## WHAT YOU HAVE TO DO
Stop after the line with "universe cut to"; until then, please copy every line of the records word for word from the first.

## GIVEN DATA
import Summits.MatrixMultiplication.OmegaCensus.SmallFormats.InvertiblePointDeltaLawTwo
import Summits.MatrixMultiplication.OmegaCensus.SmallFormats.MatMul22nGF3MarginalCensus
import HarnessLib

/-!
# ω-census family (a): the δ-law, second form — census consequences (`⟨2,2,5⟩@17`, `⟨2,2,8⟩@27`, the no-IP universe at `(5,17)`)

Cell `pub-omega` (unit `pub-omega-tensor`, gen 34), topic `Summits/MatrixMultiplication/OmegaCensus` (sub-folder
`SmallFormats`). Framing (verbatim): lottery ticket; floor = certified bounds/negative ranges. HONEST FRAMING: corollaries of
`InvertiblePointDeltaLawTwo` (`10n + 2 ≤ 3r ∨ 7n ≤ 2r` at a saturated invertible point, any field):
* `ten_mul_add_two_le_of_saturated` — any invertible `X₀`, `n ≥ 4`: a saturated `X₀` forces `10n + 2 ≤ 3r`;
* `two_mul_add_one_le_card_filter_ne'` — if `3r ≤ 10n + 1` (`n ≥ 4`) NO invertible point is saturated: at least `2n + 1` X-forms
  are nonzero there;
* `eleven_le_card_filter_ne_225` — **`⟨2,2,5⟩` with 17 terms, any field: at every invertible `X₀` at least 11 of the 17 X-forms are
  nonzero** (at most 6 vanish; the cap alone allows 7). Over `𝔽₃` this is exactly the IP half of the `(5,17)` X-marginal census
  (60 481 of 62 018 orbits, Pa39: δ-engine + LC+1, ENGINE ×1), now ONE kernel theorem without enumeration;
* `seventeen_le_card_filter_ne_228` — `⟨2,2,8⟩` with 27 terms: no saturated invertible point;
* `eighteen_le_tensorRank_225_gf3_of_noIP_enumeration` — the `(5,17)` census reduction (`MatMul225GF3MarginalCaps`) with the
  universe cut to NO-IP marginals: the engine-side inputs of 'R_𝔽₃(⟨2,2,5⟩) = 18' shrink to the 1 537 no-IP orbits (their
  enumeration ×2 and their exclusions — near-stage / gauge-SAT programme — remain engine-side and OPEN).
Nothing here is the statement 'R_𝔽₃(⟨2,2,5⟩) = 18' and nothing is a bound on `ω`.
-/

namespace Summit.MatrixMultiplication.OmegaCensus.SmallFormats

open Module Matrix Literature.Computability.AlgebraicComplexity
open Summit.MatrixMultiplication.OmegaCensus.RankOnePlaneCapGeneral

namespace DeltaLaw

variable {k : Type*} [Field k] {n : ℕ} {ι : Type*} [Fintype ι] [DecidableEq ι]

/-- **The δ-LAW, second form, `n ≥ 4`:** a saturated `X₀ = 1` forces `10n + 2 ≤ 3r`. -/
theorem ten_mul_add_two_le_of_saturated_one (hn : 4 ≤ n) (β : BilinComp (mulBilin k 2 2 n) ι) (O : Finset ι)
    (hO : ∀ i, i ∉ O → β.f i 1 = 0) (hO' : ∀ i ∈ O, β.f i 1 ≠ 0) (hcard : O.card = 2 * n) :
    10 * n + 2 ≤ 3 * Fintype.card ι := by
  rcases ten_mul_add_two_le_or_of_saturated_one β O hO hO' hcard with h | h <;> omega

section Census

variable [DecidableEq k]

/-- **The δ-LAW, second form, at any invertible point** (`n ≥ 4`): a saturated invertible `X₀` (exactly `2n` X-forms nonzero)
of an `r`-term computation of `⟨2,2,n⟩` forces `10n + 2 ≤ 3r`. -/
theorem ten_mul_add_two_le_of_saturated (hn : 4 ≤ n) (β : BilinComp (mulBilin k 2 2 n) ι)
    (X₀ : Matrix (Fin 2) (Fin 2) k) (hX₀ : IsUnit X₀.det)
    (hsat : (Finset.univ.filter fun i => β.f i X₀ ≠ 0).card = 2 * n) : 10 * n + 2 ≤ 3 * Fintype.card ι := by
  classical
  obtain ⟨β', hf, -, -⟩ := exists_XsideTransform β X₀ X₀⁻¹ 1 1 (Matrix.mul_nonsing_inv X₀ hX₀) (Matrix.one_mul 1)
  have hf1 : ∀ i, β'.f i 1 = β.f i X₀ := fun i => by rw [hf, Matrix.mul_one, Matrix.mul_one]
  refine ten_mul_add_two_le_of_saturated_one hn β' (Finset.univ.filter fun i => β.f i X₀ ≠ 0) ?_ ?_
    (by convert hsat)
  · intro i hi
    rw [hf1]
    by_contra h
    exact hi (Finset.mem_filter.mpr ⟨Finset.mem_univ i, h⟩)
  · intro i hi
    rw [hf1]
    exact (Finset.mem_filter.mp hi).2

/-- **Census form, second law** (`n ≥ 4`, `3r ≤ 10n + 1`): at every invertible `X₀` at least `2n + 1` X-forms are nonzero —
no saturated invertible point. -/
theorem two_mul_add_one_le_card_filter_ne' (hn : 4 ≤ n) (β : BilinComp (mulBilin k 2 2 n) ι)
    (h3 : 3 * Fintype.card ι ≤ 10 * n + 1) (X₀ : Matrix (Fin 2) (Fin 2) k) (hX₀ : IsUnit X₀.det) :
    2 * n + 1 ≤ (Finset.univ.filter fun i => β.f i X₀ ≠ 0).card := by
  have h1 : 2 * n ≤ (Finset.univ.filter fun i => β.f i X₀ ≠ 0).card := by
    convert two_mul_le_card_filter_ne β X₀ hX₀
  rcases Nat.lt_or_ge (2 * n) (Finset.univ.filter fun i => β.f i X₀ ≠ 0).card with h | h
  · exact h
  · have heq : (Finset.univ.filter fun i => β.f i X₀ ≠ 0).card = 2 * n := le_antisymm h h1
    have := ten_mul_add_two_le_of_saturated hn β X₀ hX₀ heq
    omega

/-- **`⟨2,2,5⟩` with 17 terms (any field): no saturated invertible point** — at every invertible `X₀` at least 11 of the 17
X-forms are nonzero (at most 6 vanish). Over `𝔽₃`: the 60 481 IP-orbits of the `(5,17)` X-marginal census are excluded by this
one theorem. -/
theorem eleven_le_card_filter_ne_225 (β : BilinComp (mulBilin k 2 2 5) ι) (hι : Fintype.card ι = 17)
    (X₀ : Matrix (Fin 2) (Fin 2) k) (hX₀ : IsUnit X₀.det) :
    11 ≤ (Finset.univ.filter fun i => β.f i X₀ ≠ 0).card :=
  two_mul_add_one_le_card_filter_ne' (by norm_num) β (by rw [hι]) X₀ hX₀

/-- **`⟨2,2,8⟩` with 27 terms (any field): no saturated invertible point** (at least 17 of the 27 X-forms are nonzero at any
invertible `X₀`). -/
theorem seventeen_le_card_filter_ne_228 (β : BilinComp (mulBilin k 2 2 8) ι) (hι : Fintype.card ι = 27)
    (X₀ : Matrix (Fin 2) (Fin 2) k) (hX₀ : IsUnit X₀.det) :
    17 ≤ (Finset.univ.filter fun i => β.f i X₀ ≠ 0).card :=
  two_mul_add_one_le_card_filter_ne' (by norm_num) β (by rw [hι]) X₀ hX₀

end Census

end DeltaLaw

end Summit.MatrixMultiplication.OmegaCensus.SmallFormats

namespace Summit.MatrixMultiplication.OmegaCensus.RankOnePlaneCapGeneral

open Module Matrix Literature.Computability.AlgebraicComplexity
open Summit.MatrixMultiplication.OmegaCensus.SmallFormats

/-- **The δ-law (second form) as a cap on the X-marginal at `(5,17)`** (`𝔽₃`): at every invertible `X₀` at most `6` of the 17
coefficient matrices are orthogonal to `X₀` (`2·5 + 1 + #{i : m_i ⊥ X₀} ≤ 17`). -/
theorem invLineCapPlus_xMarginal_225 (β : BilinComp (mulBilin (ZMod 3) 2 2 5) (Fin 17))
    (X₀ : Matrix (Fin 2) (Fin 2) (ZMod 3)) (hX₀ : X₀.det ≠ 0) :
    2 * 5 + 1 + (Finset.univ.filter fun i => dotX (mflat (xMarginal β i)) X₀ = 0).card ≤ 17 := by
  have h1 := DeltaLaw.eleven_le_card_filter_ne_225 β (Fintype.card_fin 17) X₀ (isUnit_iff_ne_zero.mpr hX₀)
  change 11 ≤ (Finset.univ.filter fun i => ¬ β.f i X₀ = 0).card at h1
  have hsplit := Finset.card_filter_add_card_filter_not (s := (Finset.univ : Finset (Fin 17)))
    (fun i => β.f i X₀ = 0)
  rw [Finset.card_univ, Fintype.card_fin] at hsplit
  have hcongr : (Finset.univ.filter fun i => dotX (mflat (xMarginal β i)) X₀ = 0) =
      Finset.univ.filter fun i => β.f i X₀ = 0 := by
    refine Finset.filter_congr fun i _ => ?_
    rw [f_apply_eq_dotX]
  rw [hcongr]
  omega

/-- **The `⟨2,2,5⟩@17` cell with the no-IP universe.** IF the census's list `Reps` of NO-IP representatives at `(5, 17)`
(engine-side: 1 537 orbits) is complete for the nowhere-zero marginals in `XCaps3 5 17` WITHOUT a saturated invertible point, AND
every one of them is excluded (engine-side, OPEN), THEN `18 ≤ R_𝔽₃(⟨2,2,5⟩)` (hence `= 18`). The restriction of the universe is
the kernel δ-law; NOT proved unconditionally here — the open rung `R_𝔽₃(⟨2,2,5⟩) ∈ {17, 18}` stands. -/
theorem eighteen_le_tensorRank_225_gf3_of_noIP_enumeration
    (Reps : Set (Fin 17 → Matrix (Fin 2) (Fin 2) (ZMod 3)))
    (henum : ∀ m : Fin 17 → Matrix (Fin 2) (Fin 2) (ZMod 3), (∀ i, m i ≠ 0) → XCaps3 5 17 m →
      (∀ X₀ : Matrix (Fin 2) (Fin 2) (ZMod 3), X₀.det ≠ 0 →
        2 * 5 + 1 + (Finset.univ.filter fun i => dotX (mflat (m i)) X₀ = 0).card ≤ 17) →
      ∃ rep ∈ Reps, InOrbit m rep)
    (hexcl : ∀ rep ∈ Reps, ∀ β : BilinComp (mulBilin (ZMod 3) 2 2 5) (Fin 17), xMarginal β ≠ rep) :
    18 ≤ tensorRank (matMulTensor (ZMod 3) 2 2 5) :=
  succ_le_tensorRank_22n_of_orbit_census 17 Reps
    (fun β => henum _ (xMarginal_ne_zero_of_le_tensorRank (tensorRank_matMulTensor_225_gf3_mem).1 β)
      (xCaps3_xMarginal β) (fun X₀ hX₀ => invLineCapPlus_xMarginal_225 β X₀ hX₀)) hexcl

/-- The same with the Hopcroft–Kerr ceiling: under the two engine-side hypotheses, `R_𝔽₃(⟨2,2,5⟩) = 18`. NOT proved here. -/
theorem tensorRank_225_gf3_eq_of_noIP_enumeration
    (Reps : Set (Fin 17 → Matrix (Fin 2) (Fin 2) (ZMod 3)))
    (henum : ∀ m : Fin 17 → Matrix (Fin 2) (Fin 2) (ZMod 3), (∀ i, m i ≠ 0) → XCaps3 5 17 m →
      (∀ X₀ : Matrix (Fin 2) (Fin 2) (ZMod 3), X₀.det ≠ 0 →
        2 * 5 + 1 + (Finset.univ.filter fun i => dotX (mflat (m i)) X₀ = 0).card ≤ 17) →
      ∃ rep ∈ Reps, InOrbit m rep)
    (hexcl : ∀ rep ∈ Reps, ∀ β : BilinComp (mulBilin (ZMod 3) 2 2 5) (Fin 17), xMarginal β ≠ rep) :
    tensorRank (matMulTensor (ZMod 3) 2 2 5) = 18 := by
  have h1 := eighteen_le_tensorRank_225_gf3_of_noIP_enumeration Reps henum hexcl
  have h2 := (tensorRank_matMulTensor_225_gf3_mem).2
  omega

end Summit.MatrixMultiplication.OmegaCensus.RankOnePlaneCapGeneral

## SOLUTION FOR THIS PROBLEM
import Summits.MatrixMultiplication.OmegaCensus.SmallFormats.InvertiblePointDeltaLawTwo
import Summits.MatrixMultiplication.OmegaCensus.SmallFormats.MatMul22nGF3MarginalCensus
import HarnessLib

/-!
# ω-census family (a): the δ-law, second form — census consequences (`⟨2,2,5⟩@17`, `⟨2,2,8⟩@27`, the no-IP universe at `(5,17)`)

Cell `pub-omega` (unit `pub-omega-tensor`, gen 34), topic `Summits/MatrixMultiplication/OmegaCensus` (sub-folder
`SmallFormats`). Framing (verbatim): lottery ticket; floor = certified bounds/negative ranges. HONEST FRAMING: corollaries of
`InvertiblePointDeltaLawTwo` (`10n + 2 ≤ 3r ∨ 7n ≤ 2r` at a saturated invertible point, any field):
* `ten_mul_add_two_le_of_saturated` — any invertible `X₀`, `n ≥ 4`: a saturated `X₀` forces `10n + 2 ≤ 3r`;
* `two_mul_add_one_le_card_filter_ne'` — if `3r ≤ 10n + 1` (`n ≥ 4`) NO invertible point is saturated: at least `2n + 1` X-forms
  are nonzero there;
* `eleven_le_card_filter_ne_225` — **`⟨2,2,5⟩` with 17 terms, any field: at every invertible `X₀` at least 11 of the 17 X-forms are
  nonzero** (at most 6 vanish; the cap alone allows 7). Over `𝔽₃` this is exactly the IP half of the `(5,17)` X-marginal census
  (60 481 of 62 018 orbits, Pa39: δ-engine + LC+1, ENGINE ×1), now ONE kernel theorem without enumeration;
* `seventeen_le_card_filter_ne_228` — `⟨2,2,8⟩` with 27 terms: no saturated invertible point;
* `eighteen_le_tensorRank_225_gf3_of_noIP_enumeration` — the `(5,17)` census reduction (`MatMul225GF3MarginalCaps`) with the
  universe cut to NO-IP marginals: the engine-side inputs of 'R_𝔽₃(⟨2,2,5⟩) = 18' shrink to the 1 537 no-IP orbits (their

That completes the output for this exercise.